#### Source information

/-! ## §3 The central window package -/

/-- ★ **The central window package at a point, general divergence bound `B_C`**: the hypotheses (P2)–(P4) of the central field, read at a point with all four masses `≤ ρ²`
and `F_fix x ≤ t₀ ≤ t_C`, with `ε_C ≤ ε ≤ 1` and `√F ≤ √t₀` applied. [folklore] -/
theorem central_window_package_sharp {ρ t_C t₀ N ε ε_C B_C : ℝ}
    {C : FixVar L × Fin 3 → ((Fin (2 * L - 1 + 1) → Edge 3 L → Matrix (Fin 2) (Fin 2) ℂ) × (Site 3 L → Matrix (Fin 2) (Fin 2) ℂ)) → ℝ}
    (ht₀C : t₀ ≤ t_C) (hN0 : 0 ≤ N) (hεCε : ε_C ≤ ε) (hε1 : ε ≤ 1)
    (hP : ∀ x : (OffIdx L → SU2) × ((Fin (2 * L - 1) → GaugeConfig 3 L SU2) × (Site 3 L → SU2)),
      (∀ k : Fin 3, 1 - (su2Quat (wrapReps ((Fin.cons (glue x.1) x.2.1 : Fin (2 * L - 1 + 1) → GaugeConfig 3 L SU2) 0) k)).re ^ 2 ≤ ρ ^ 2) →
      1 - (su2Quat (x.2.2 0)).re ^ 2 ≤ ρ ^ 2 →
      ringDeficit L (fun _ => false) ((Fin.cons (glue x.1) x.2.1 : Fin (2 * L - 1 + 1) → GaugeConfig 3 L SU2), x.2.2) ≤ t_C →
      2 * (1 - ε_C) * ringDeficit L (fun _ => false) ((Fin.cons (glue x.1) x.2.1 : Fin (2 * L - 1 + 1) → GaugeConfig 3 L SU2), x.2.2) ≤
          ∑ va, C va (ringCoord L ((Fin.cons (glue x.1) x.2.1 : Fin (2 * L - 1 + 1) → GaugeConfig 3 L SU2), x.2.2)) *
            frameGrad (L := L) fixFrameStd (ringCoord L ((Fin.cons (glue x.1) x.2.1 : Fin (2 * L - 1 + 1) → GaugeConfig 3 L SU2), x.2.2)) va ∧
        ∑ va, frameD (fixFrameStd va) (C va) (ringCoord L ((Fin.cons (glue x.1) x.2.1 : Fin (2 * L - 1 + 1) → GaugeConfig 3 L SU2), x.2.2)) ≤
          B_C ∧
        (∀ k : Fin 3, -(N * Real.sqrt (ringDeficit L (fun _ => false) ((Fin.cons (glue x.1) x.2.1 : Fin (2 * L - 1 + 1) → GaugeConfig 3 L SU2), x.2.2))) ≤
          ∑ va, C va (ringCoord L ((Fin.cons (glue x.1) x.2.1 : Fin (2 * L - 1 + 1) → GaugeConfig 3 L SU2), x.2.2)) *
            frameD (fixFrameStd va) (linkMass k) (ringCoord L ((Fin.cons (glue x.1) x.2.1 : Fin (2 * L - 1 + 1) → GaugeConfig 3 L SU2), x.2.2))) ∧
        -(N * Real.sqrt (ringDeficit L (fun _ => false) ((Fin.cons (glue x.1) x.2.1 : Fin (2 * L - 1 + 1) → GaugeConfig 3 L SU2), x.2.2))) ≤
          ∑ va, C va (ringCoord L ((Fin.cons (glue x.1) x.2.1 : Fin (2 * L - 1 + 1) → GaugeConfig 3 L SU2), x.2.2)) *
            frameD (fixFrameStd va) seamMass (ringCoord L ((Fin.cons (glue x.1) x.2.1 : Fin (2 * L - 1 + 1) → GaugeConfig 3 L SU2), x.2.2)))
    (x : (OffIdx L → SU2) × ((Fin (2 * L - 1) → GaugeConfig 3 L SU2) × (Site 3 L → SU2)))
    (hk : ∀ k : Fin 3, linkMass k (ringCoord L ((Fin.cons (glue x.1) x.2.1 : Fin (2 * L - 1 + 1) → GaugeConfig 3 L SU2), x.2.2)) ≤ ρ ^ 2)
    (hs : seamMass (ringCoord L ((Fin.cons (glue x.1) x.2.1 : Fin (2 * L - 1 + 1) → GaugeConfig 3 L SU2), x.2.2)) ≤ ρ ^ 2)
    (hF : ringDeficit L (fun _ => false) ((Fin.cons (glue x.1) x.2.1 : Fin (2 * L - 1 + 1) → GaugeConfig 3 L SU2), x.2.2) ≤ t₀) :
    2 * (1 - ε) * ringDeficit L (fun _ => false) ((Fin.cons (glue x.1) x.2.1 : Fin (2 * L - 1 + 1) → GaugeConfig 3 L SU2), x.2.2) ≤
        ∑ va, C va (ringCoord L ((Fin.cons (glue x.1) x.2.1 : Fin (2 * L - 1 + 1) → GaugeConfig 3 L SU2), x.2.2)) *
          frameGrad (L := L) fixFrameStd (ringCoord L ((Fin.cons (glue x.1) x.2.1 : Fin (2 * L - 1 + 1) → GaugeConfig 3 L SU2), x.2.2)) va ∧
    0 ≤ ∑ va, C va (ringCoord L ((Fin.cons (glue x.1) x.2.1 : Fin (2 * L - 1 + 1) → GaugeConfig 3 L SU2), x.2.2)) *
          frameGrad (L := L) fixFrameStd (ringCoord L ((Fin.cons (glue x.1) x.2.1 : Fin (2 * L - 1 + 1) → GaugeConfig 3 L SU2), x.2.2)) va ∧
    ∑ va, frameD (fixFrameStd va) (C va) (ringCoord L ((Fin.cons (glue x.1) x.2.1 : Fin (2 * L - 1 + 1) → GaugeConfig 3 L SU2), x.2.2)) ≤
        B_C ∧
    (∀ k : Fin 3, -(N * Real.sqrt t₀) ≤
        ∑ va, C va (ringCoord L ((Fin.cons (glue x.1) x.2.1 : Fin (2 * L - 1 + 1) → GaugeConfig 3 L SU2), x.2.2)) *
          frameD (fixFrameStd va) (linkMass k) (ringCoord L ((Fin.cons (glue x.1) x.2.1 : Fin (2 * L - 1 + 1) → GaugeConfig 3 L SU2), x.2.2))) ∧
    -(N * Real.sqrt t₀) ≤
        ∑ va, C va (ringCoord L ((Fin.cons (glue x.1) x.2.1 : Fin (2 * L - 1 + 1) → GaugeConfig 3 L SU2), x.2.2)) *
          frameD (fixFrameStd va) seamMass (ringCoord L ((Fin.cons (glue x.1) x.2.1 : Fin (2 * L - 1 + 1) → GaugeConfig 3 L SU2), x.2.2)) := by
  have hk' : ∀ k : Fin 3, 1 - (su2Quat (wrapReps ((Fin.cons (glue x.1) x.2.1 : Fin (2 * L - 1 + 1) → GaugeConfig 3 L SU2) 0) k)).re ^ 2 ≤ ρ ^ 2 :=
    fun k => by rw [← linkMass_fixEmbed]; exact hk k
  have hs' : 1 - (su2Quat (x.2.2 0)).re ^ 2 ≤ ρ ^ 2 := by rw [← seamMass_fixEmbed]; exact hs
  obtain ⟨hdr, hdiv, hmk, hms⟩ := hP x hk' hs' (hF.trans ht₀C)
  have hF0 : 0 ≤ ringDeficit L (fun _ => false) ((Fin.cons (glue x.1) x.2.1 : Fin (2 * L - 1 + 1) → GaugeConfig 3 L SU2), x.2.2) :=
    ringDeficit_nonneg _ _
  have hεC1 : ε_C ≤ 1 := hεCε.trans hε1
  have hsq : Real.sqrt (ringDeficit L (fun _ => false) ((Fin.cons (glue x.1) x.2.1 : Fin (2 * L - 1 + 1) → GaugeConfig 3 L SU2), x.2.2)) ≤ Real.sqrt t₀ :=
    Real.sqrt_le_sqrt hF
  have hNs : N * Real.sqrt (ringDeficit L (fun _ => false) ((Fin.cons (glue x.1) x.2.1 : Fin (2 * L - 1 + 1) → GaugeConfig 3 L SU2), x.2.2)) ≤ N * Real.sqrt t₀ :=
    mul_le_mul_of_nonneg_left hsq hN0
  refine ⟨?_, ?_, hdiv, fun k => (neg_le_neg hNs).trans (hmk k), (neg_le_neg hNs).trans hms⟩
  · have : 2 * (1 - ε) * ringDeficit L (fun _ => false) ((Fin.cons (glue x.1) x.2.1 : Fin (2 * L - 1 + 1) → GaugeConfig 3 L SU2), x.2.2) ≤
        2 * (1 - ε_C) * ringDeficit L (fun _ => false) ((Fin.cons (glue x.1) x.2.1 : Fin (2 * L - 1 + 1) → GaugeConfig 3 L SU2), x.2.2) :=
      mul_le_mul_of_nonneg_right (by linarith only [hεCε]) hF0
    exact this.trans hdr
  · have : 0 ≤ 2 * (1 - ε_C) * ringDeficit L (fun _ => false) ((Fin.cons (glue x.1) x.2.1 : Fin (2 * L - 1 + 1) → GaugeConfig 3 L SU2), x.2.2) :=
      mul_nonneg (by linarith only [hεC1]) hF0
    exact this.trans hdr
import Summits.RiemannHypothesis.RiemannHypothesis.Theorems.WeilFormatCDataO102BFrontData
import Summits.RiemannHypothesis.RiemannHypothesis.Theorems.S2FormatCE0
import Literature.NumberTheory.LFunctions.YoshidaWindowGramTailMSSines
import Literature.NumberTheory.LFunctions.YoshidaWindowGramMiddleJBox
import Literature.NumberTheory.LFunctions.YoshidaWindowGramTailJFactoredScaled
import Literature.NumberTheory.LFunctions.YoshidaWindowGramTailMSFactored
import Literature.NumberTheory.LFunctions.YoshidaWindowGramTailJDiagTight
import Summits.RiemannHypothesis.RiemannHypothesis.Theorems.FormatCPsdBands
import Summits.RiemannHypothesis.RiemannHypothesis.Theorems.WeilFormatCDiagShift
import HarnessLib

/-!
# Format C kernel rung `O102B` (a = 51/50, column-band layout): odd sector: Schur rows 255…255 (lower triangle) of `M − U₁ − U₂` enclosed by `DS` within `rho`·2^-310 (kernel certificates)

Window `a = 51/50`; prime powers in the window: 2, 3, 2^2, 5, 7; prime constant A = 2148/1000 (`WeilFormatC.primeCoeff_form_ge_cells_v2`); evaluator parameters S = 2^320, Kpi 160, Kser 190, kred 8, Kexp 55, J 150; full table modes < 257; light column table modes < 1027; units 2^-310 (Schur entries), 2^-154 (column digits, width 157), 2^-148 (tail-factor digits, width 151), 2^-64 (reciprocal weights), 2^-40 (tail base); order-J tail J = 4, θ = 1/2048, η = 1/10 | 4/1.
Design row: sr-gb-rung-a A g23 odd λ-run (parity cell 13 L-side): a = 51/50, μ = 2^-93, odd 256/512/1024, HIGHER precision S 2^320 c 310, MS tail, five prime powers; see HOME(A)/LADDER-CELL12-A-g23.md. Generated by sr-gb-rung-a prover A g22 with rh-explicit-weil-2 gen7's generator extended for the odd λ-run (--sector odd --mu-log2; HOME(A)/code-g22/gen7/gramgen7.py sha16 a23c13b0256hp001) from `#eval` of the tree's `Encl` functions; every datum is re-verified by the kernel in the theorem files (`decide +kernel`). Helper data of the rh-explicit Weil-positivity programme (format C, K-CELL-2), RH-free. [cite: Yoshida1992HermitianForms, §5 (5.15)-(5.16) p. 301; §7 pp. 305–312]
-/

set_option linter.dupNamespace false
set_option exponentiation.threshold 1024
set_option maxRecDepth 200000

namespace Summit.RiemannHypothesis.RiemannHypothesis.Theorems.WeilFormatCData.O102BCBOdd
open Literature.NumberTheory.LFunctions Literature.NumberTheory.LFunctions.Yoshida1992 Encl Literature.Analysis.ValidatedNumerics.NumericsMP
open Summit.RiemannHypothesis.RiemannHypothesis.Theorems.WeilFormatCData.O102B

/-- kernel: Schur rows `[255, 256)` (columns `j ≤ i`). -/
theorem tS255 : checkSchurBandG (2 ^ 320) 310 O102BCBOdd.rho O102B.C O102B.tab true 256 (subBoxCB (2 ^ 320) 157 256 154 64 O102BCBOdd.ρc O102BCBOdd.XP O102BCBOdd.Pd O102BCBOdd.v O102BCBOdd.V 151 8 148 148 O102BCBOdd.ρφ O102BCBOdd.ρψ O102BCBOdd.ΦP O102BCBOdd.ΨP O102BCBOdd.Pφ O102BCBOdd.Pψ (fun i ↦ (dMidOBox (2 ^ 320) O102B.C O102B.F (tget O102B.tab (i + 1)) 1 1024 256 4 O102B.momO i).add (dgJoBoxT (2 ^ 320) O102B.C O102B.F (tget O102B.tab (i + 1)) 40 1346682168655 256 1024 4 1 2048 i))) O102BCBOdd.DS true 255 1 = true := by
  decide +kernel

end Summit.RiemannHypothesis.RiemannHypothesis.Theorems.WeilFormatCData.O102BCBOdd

########

Above are the records; copy exactly the lines from the line with "set_option exponentiation.threshold 1024" through the line with "kernel: Schur rows", both included.

Solved exercise ▸
set_option exponentiation.threshold 1024
set_option maxRecDepth 200000

namespace Summit.RiemannHypothesis.RiemannHypothesis.Theorems.WeilFormatCData.O102BCBOdd
open Literature.NumberTheory.LFunctions Literature.NumberTheory.LFunctions.Yoshida1992 Encl Literature.Analysis.ValidatedNumerics.NumericsMP
open Summit.RiemannHypothesis.RiemannHypothesis.Theorems.WeilFormatCData.O102B

/-- kernel: Schur rows `[255, 256)` (columns `j ≤ i`). -/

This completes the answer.